Coming on the heels of the Algerian government’s crackdown on its fundamentalist movement, Hussein’s message was clear: The Brotherhood’s rhetoric against the peace process was nearing unacceptable limits. Fundamentalist influence in the media and mosques, he implied in a publicized letter to Masri, had the scent of “psychological terrorism.”

Late last month, Jordanian security authorities announced they had uncovered a conspiracy to destabilize the country with bombings and assassinations.

Officials said a police sweep had arrested more than 60 plotters and seized 62 machine guns, 10 pistols with silencers and a cache of explosives and grenades. According to the government, the conspirators were fundamentalists, members of groups called the Prophet Mohammed’s Army and the Holy Fighters in the Name of God.
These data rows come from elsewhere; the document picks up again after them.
/-!
# The fixed ring of a tame cyclic automorphism: finiteness, Noetherianity, locality, and regularity for a pseudo-reflection

Topic: `Literature/AlgebraicGeometry/Resolution`. PROOF side of `CossartPiltant2019ReductionP`
(`ArithmeticalThreefoldsLocal.lean`), third brick (after `TameCyclicInvariants.lean` and
`TameCyclicEigenparameters.lean`) of its one remaining input (C4) — descent of local
uniformization below the ramification field ([CoP1] Prop. 9.3/9.5 with Lemma 9.4). Brick 1
(`isRegularLocalRing_of_fixed_pseudoReflection`) proves that the ring of invariants of a tame
cyclic group acting on a regular local ring by a pseudo-reflection is regular — the statement
"`Ŝ₁^G = κ(S₁)[[z₁^l, z₂, z₃]]` is a regular local ring. Thus `S₁^G` is a local uniformization of
`V/k`" of the proof of [CoP1] Lemma 9.4 (HAL p. 29) — but for an ABSTRACT finite extension
`A → B` with `A` Noetherian local, fixed ring `A` and equal residue fields. In the source `A` IS
the fixed ring `R₁ := S₁^G` ("`R₁` is a normal local model of `V/k` and `S₁` lies above `R₁`. By
proposition 6.2, we have `κ(R₁) = κ(S₁)`"), and those standing hypotheses are properties of the
fixed ring of a tame cyclic automorphism. This file proves them, with the Reynolds operator
`P₀ = ∑ᵢ σⁱ` and its twists, and restates brick 1 for the fixed subring itself:

* `module_finite_fixedSubring_of_tameCyclic` — PROVED: `B` Noetherian ⇒ `B` is a finite module
  over the fixed subring `A = B^σ` (each weight-`k` eigen-ideal is generated by finitely many
  eigenvectors, over which every weight-`k` eigenvector is an `A`-combination: apply `P_k`).
* `isNoetherianRing_fixedSubring_of_tameCyclic` — PROVED: `B` Noetherian ⇒ `A` Noetherian
  (`I·B ∩ A = I` by the Reynolds operator).
* `isLocalRing_fixedSubring` — PROVED: `B` local ⇒ `A` local, and units of `A` are the elements
  that are units of `B` (`isUnit_fixedSubring_iff`).
* `exists_sub_mem_maximalIdeal_of_residuallyTrivial` — PROVED: if `σ` acts trivially on the
  residue field (`σ b − b ∈ 𝔪_B`; in the source: `G = Gⁱ` is the inertia group), then
  `κ(A) → κ(B)` is onto: `b − ℓ⁻¹ P₀ b ∈ 𝔪_B`.
* `isRegularLocalRing_fixedSubring_of_pseudoReflection` — PROVED, brick 1 made self-contained:
  for `B` regular local of dimension `d + 1`, `σ` of order dividing `ℓ` with `ℓ ∈ Bˣ`, `ζ ∈ B`
  fixed with `ζ^ℓ = 1`, `ζ^k − 1 ∈ Bˣ` (`0 < k < ℓ`), residually trivial, and a regular system of
  parameters `(z₀, z₁, …, z_d)` with `σ z₀ = ζ z₀`, `σ zⱼ = zⱼ`: the fixed subring `A` is a regular
  local ring with `𝔪_A = (z₀^ℓ, z₁, …, z_d)`.

Everything is PROVED; no named facts are introduced. The fixed ring enters as any subring `A`
with `b ∈ A ↔ σ b = b` (e.g. `RingHom.eqLocus`), so that consumers may use their own packaging.

## Sources

* V. Cossart, O. Piltant, *Resolution of singularities of threefolds in positive characteristic.
  I*, J. Algebra 320 (2008) 1051–1082: Prop. 6.2 and proof of Lemma 9.4 (HAL hal-00139124,
  pp. 17–19 and 28–29). [CossartPiltant2008]
-/

noncomputable section
/-- **Cancellation over smooth shells**: if `K = ∂_v G` off the origin with `|G| ≤ A|z|⁻²`, then for the shell cutoff
`ψ = (1 − θ_{a,a+δ})θ_{b−δ,b}` (`0 < δ ≤ a`, `2δ ≤ b`) and every `ε > 0`,
`|∫ ψ K_ε| ≤ |v| A |B₁| (38 C + 7 B)` — integration by parts moves the derivative onto the cutoffs, whose gradients
live on shells of thickness `δ` (resp. `ε`) where `|G| ≲ A r⁻²`. [folklore] -/
theorem norm_integral_shellCutoff_truncate_le (hK : ContinuousOn K {0}ᶜ) (hG : ∀ z : (EuclideanSpace ℝ (Fin 3)), z ≠ 0 → DifferentiableAt ℝ G z)
    (hKG : ∀ z : (EuclideanSpace ℝ (Fin 3)), z ≠ 0 → K z = fderiv ℝ G z v) (hA2 : ∀ z : (EuclideanSpace ℝ (Fin 3)), z ≠ 0 → |G z| ≤ A * (‖z‖ ^ 2)⁻¹)
    (hB0 : 0 ≤ B) (hB : ∀ ε : ℝ, 0 < ε → ∀ z : (EuclideanSpace ℝ (Fin 3)), ‖fderiv ℝ (radialCutoff ε (2 * ε)) z‖ ≤ B * ε⁻¹)
    (hC0 : 0 ≤ C) (hC : ∀ x : ℝ, ‖deriv Real.smoothTransition x‖ ≤ C) (hε : 0 < ε) {a b δ : ℝ} (ha : 0 < a)
    (hδ : 0 < δ) (hδa : δ ≤ a) (hδb : 2 * δ ≤ b) :
    ‖∫ z : (EuclideanSpace ℝ (Fin 3)), ((1 - radialCutoff a (a + δ) z) * radialCutoff (b - δ) b z) *
        ((1 - radialCutoff ε (2 * ε) z) * K z)‖ ≤
      ‖v‖ * (A * (volume : Measure (EuclideanSpace ℝ (Fin 3))).real (ball 0 1) * (38 * C + 7 * B)) := by
  have hA : 0 ≤ A := by
    obtain ⟨z, hz⟩ := exists_ne (0 : (EuclideanSpace ℝ (Fin 3)))
    have h := hA2 z hz
    by_contra hA'
    have : A * (‖z‖ ^ 2)⁻¹ < 0 := mul_neg_of_neg_of_pos (not_le.1 hA') (by positivity [norm_pos_iff.2 hz])
    linarith [abs_nonneg (G z)]
  have hGc : ContinuousOn G {0}ᶜ := fun z hz ↦ (hG z hz).continuousAt.continuousWithinAt
  set V : ℝ := (volume : Measure (EuclideanSpace ℝ (Fin 3))).real (ball 0 1) with hV
  have hV0 : 0 ≤ V := measureReal_nonneg
  set ψ : (EuclideanSpace ℝ (Fin 3)) → ℝ := fun z ↦ (1 - radialCutoff a (a + δ) z) * radialCutoff (b - δ) b z with hψ
  set θ : (EuclideanSpace ℝ (Fin 3)) → ℝ := radialCutoff ε (2 * ε) with hθ
  set u : (EuclideanSpace ℝ (Fin 3)) → ℝ := fun z ↦ ψ z * (1 - θ z) with hu
  have hψs : ContDiff ℝ 1 ψ := contDiff_shellCutoff a b δ
  have hθs : ContDiff ℝ 1 θ := radialCutoff_contDiff ε (2 * ε)
  have hus : ContDiff ℝ 1 u := hψs.mul (contDiff_const.sub hθs)
  have huc : Continuous u := hus.continuous
  have hud : Differentiable ℝ u := hus.differentiable one_ne_zero
  have hu_a : ∀ z : (EuclideanSpace ℝ (Fin 3)), ‖z‖ ≤ a → u z = 0 := fun z hz ↦ by
    simp only [hu, hψ, shellCutoff_eq_zero_of_le ha.le hδ hz, zero_mul]
  have hu_b : ∀ z : (EuclideanSpace ℝ (Fin 3)), b ≤ ‖z‖ → u z = 0 := fun z hz ↦ by
    simp only [hu, hψ, shellCutoff_eq_zero_of_ge hδ (by linarith) hz, zero_mul]
  have hu_cpt : HasCompactSupport u :=
    HasCompactSupport.intro (isCompact_closedBall (0 : (EuclideanSpace ℝ (Fin 3))) b) fun z hz ↦ hu_b z
      (by rw [mem_closedBall, dist_zero_right, not_le] at hz; exact hz.le)
  have hu_tsupp : ∀ z ∈ tsupport u, z ≠ 0 := by
    intro z hz h0
    have hsub : tsupport u ⊆ {z : (EuclideanSpace ℝ (Fin 3)) | a ≤ ‖z‖} :=
      closure_minimal (fun w hw ↦ by
        by_contra h; exact hw (hu_a w (not_le.1 h).le)) (isClosed_le continuous_const continuous_norm)
    have := hsub hz
    rw [h0, mem_setOf_eq, norm_zero] at this
    linarith
  -- `fderiv u` vanishes on the open ball `|z| < a`
  have hfu_a : ∀ z : (EuclideanSpace ℝ (Fin 3)), ‖z‖ < a → fderiv ℝ u z = 0 := by
    intro z hz
    have hev : u =ᶠ[𝓝 z] fun _ ↦ 0 := by
      filter_upwards [isOpen_lt continuous_norm continuous_const |>.mem_nhds hz] with w hw
      exact hu_a w hw.le
    rw [hev.fderiv_eq, fderiv_const_apply]
  -- the integrand is `u · ∂_v G`
  have hint_eq : (fun z : (EuclideanSpace ℝ (Fin 3)) ↦ ((1 - radialCutoff a (a + δ) z) * radialCutoff (b - δ) b z) *
      ((1 - radialCutoff ε (2 * ε) z) * K z)) = fun z ↦ u z * fderiv ℝ G z v := by
    funext z
    by_cases hz : z = 0
    · subst hz
      have : u 0 = 0 := hu_a 0 (by simp [ha.le])
      simp only [hu, hψ, hθ] at this ⊢
      rw [← mul_assoc, this, zero_mul, zero_mul]
    · simp only [hu, hψ, hθ, hKG z hz]; ring
  have huK : (fun z ↦ u z * fderiv ℝ G z v) = fun z ↦ u z * K z := by
    funext z
    by_cases hz : z = 0
    · subst hz; rw [hu_a 0 (by simp [ha.le]), zero_mul, zero_mul]
    · rw [hKG z hz]
  -- integrability for the integration by parts
  have hI1 : Integrable fun z ↦ fderiv ℝ u z v * G z := by
    refine Continuous.integrable_of_hasCompactSupport ?_ (hu_cpt.fderiv_apply (𝕜 := ℝ) v |>.mul_right)
    exact continuous_mul_of_eqOn_ball_zero ((hus.continuous_fderiv one_ne_zero).clm_apply continuous_const) ha
      (fun z hz ↦ by rw [hfu_a z hz, _root_.zero_apply]) hGc
  have hI2 : Integrable fun z ↦ u z * fderiv ℝ G z v := by
    rw [huK]
    exact Continuous.integrable_of_hasCompactSupport
      (continuous_mul_of_eqOn_ball_zero huc ha (fun z hz ↦ hu_a z hz.le) hK) hu_cpt.mul_right
  have hI3 : Integrable fun z ↦ u z * G z :=
    Continuous.integrable_of_hasCompactSupport
      (continuous_mul_of_eqOn_ball_zero huc ha (fun z hz ↦ hu_a z hz.le) hGc) hu_cpt.mul_right
  have hibp := integral_mul_fderiv_eq_neg_fderiv_mul_of_integrable hI1 hI2 hI3 (fun z _ ↦ hud z)
    fun z hz ↦ hG z (hu_tsupp z hz)
  rw [hint_eq, hibp, norm_neg]
  -- pointwise bound of the new integrand by three shell indicators
  set F₁ : (EuclideanSpace ℝ (Fin 3)) → ℝ := (closedBall (0 : (EuclideanSpace ℝ (Fin 3))) (a + δ) \ ball 0 a).indicator fun z ↦ ‖v‖ * (2 * C / δ) * |G z| with hF₁
  set F₂ : (EuclideanSpace ℝ (Fin 3)) → ℝ := (closedBall (0 : (EuclideanSpace ℝ (Fin 3))) b \ ball 0 (b - δ)).indicator fun z ↦ ‖v‖ * (2 * C / δ) * |G z| with hF₂
  set F₃ : (EuclideanSpace ℝ (Fin 3)) → ℝ := (closedBall (0 : (EuclideanSpace ℝ (Fin 3))) (2 * ε) \ ball 0 ε).indicator fun z ↦ ‖v‖ * (B * ε⁻¹) * |G z| with hF₃
  have hpt : ∀ z, ‖fderiv ℝ u z v * G z‖ ≤ F₁ z + F₂ z + F₃ z := by
    intro z
    have hdψ : DifferentiableAt ℝ ψ z := hψs.differentiable one_ne_zero z
    have hdθ : DifferentiableAt ℝ (fun w ↦ 1 - θ w) z := (hθs.differentiable one_ne_zero z).const_sub 1
    have hprod : fderiv ℝ u z v = fderiv ℝ ψ z v * (1 - θ z) + ψ z * -(fderiv ℝ θ z v) := by
      simp only [hu]
      rw [fderiv_fun_mul hdψ hdθ, fderiv_const_sub]
      simp only [_root_.add_apply, _root_.smul_apply, smul_eq_mul, _root_.neg_apply]
      ring
    have b1 : |fderiv ℝ ψ z v| ≤ ((closedBall (0 : (EuclideanSpace ℝ (Fin 3))) (a + δ) \ ball 0 a).indicator (fun _ ↦ 2 * C / δ) z +
        (closedBall (0 : (EuclideanSpace ℝ (Fin 3))) b \ ball 0 (b - δ)).indicator (fun _ ↦ 2 * C / δ) z) * ‖v‖ := by
      rw [← Real.norm_eq_abs]
      exact (ContinuousLinearMap.le_opNorm _ v).trans
        (mul_le_mul_of_nonneg_right (norm_fderiv_shellCutoff_le hC0 hC ha.le hδ (by linarith) z) (norm_nonneg _))
    have b2 : |fderiv ℝ θ z v| ≤ (closedBall (0 : (EuclideanSpace ℝ (Fin 3))) (2 * ε) \ ball 0 ε).indicator (fun _ ↦ B * ε⁻¹) z * ‖v‖ := by
      rw [← Real.norm_eq_abs]
      exact (ContinuousLinearMap.le_opNorm _ v).trans
        (mul_le_mul_of_nonneg_right (norm_fderiv_radialCutoff_eps_le_indicator hB hε z) (norm_nonneg _))
    have b3 : |1 - θ z| ≤ 1 := abs_one_sub_radialCutoff_le ε z
    have b4 : |ψ z| ≤ 1 := abs_shellCutoff_le_one a b δ z
    have hi1 : 0 ≤ (closedBall (0 : (EuclideanSpace ℝ (Fin 3))) (a + δ) \ ball 0 a).indicator (fun _ ↦ 2 * C / δ) z :=
      indicator_nonneg (fun _ _ ↦ by positivity) z
    have hi2 : 0 ≤ (closedBall (0 : (EuclideanSpace ℝ (Fin 3))) b \ ball 0 (b - δ)).indicator (fun _ ↦ 2 * C / δ) z :=
      indicator_nonneg (fun _ _ ↦ by positivity) z
    have hi3 : 0 ≤ (closedBall (0 : (EuclideanSpace ℝ (Fin 3))) (2 * ε) \ ball 0 ε).indicator (fun _ ↦ B * ε⁻¹) z :=
      indicator_nonneg (fun _ _ ↦ by positivity) z
    -- rewrite the three indicators of products as products with indicators of constants
    have e1 : F₁ z = (closedBall (0 : (EuclideanSpace ℝ (Fin 3))) (a + δ) \ ball 0 a).indicator (fun _ ↦ 2 * C / δ) z * ‖v‖ * |G z| := by
      simp only [hF₁, indicator]; split_ifs <;> ring
    have e2 : F₂ z = (closedBall (0 : (EuclideanSpace ℝ (Fin 3))) b \ ball 0 (b - δ)).indicator (fun _ ↦ 2 * C / δ) z * ‖v‖ * |G z| := by
      simp only [hF₂, indicator]; split_ifs <;> ring
    have e3 : F₃ z = (closedBall (0 : (EuclideanSpace ℝ (Fin 3))) (2 * ε) \ ball 0 ε).indicator (fun _ ↦ B * ε⁻¹) z * ‖v‖ * |G z| := by
      simp only [hF₃, indicator]; split_ifs <;> ring
    rw [e1, e2, e3, Real.norm_eq_abs, abs_mul, hprod]
    calc |fderiv ℝ ψ z v * (1 - θ z) + ψ z * -fderiv ℝ θ z v| * |G z|
        ≤ (|fderiv ℝ ψ z v| * |1 - θ z| + |ψ z| * |fderiv ℝ θ z v|) * |G z| := by
          gcongr
          calc _ ≤ |fderiv ℝ ψ z v * (1 - θ z)| + |ψ z * -fderiv ℝ θ z v| := abs_add_le _ _
            _ = _ := by rw [abs_mul, abs_mul, abs_neg]
      _ ≤ ((((closedBall (0 : (EuclideanSpace ℝ (Fin 3))) (a + δ) \ ball 0 a).indicator (fun _ ↦ 2 * C / δ) z +
            (closedBall (0 : (EuclideanSpace ℝ (Fin 3))) b \ ball 0 (b - δ)).indicator (fun _ ↦ 2 * C / δ) z) * ‖v‖) * 1 +
            1 * ((closedBall (0 : (EuclideanSpace ℝ (Fin 3))) (2 * ε) \ ball 0 ε).indicator (fun _ ↦ B * ε⁻¹) z * ‖v‖)) * |G z| := by
          gcongr
      _ = _ := by ring
  -- integrate
  have hF₁i : Integrable F₁ := by
    rw [hF₁, integrable_indicator_iff (measurableSet_closedBall.diff measurableSet_ball)]
    exact ((integrableOn_shell_of_continuousOn hGc ha).norm.const_mul (‖v‖ * (2 * C / δ))).congr
      (Eventually.of_forall fun z ↦ by simp only [Real.norm_eq_abs])
  have hF₂i : Integrable F₂ := by
    rw [hF₂, integrable_indicator_iff (measurableSet_closedBall.diff measurableSet_ball)]
    exact ((integrableOn_shell_of_continuousOn hGc (by linarith : 0 < b - δ)).norm.const_mul (‖v‖ * (2 * C / δ))).congr
      (Eventually.of_forall fun z ↦ by simp only [Real.norm_eq_abs])
  have hF₃i : Integrable F₃ := by
    rw [hF₃, integrable_indicator_iff (measurableSet_closedBall.diff measurableSet_ball)]
    exact ((integrableOn_shell_of_continuousOn hGc hε).norm.const_mul (‖v‖ * (B * ε⁻¹))).congr
      (Eventually.of_forall fun z ↦ by simp only [Real.norm_eq_abs])
  have hstep : ‖∫ z, fderiv ℝ u z v * G z‖ ≤ ∫ z, (F₁ z + F₂ z + F₃ z) :=
    norm_integral_le_of_norm_le ((hF₁i.add hF₂i).add hF₃i) (Eventually.of_forall hpt)
  have h12 : Integrable fun z ↦ F₁ z + F₂ z := hF₁i.add hF₂i
  have hsplit : ∫ z, (F₁ z + F₂ z + F₃ z) = (∫ z, F₁ z) + (∫ z, F₂ z) + ∫ z, F₃ z := by
    rw [integral_add h12 hF₃i, integral_add hF₁i hF₂i]
  -- the three shell integrals
  have J1 : ∫ z, F₁ z ≤ ‖v‖ * (2 * C / δ) * A * (a ^ 2)⁻¹ * (((a + δ) ^ 3 - a ^ 3) * V) :=
    integral_indicator_shell_le hA2 ha (by linarith) (by positivity)
  have J2 : ∫ z, F₂ z ≤ ‖v‖ * (2 * C / δ) * A * ((b - δ) ^ 2)⁻¹ * ((b ^ 3 - (b - δ) ^ 3) * V) :=
    integral_indicator_shell_le hA2 (by linarith) (by linarith) (by positivity)
  have J3 : ∫ z, F₃ z ≤ ‖v‖ * (B * ε⁻¹) * A * (ε ^ 2)⁻¹ * (((2 * ε) ^ 3 - ε ^ 3) * V) :=
    integral_indicator_shell_le hA2 hε (by linarith) (by positivity)
  -- elementary estimates of the three constants
  have K1 : ‖v‖ * (2 * C / δ) * A * (a ^ 2)⁻¹ * (((a + δ) ^ 3 - a ^ 3) * V) ≤ ‖v‖ * (14 * C * A * V) := by
    have h1 : (2 * C / δ) * (a ^ 2)⁻¹ * ((a + δ) ^ 3 - a ^ 3) ≤ 14 * C := by
      rw [show (a + δ) ^ 3 - a ^ 3 = δ * (3 * a ^ 2 + 3 * a * δ + δ ^ 2) by ring]
      rw [show (2 * C / δ) * (a ^ 2)⁻¹ * (δ * (3 * a ^ 2 + 3 * a * δ + δ ^ 2)) =
        2 * C * ((3 * a ^ 2 + 3 * a * δ + δ ^ 2) / a ^ 2) by field_simp]
      have : (3 * a ^ 2 + 3 * a * δ + δ ^ 2) / a ^ 2 ≤ 7 := by
        rw [div_le_iff₀ (by positivity)]; nlinarith
      nlinarith
    calc _ = ‖v‖ * (A * V) * ((2 * C / δ) * (a ^ 2)⁻¹ * ((a + δ) ^ 3 - a ^ 3)) := by ring
      _ ≤ ‖v‖ * (A * V) * (14 * C) := by gcongr
      _ = _ := by ring
  have K2 : ‖v‖ * (2 * C / δ) * A * ((b - δ) ^ 2)⁻¹ * ((b ^ 3 - (b - δ) ^ 3) * V) ≤ ‖v‖ * (24 * C * A * V) := by
    have hbδ : 0 < b - δ := by linarith
    have h1 : (2 * C / δ) * ((b - δ) ^ 2)⁻¹ * (b ^ 3 - (b - δ) ^ 3) ≤ 24 * C := by
      rw [show b ^ 3 - (b - δ) ^ 3 = δ * (3 * b ^ 2 - 3 * b * δ + δ ^ 2) by ring]
      rw [show (2 * C / δ) * ((b - δ) ^ 2)⁻¹ * (δ * (3 * b ^ 2 - 3 * b * δ + δ ^ 2)) =
        2 * C * ((3 * b ^ 2 - 3 * b * δ + δ ^ 2) / (b - δ) ^ 2) by field_simp]
      have : (3 * b ^ 2 - 3 * b * δ + δ ^ 2) / (b - δ) ^ 2 ≤ 12 := by
        rw [div_le_iff₀ (by positivity)]; nlinarith
      nlinarith
    calc _ = ‖v‖ * (A * V) * ((2 * C / δ) * ((b - δ) ^ 2)⁻¹ * (b ^ 3 - (b - δ) ^ 3)) := by ring
      _ ≤ ‖v‖ * (A * V) * (24 * C) := by gcongr
      _ = _ := by ring
  have K3 : ‖v‖ * (B * ε⁻¹) * A * (ε ^ 2)⁻¹ * (((2 * ε) ^ 3 - ε ^ 3) * V) = ‖v‖ * (7 * B * A * V) := by
    field_simp; ring
  calc ‖∫ z, fderiv ℝ u z v * G z‖ ≤ (∫ z, F₁ z) + (∫ z, F₂ z) + ∫ z, F₃ z := hstep.trans hsplit.le
    _ ≤ ‖v‖ * (14 * C * A * V) + ‖v‖ * (24 * C * A * V) + ‖v‖ * (7 * B * A * V) :=
        add_le_add (add_le_add (J1.trans K1) (J2.trans K2)) (J3.trans K3.le)
    _ = ‖v‖ * (A * V * (38 * C + 7 * B)) := by ring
The official report mentioned no connection between the alleged plotters and the Muslim Brotherhood. But fundamentalist leaders understood the political import in the widening chasm between their movement and the palace.

“We, the Muslim Brotherhood, condemn all actions against the security of the country,” responded Sheik Abdul Rahman Khalifeh, the group’s spiritual leader. Added Zaid abu Ghanimeh, a spokesman for the parliamentary bloc: “We don’t believe in using force. Dialogue is the best way.”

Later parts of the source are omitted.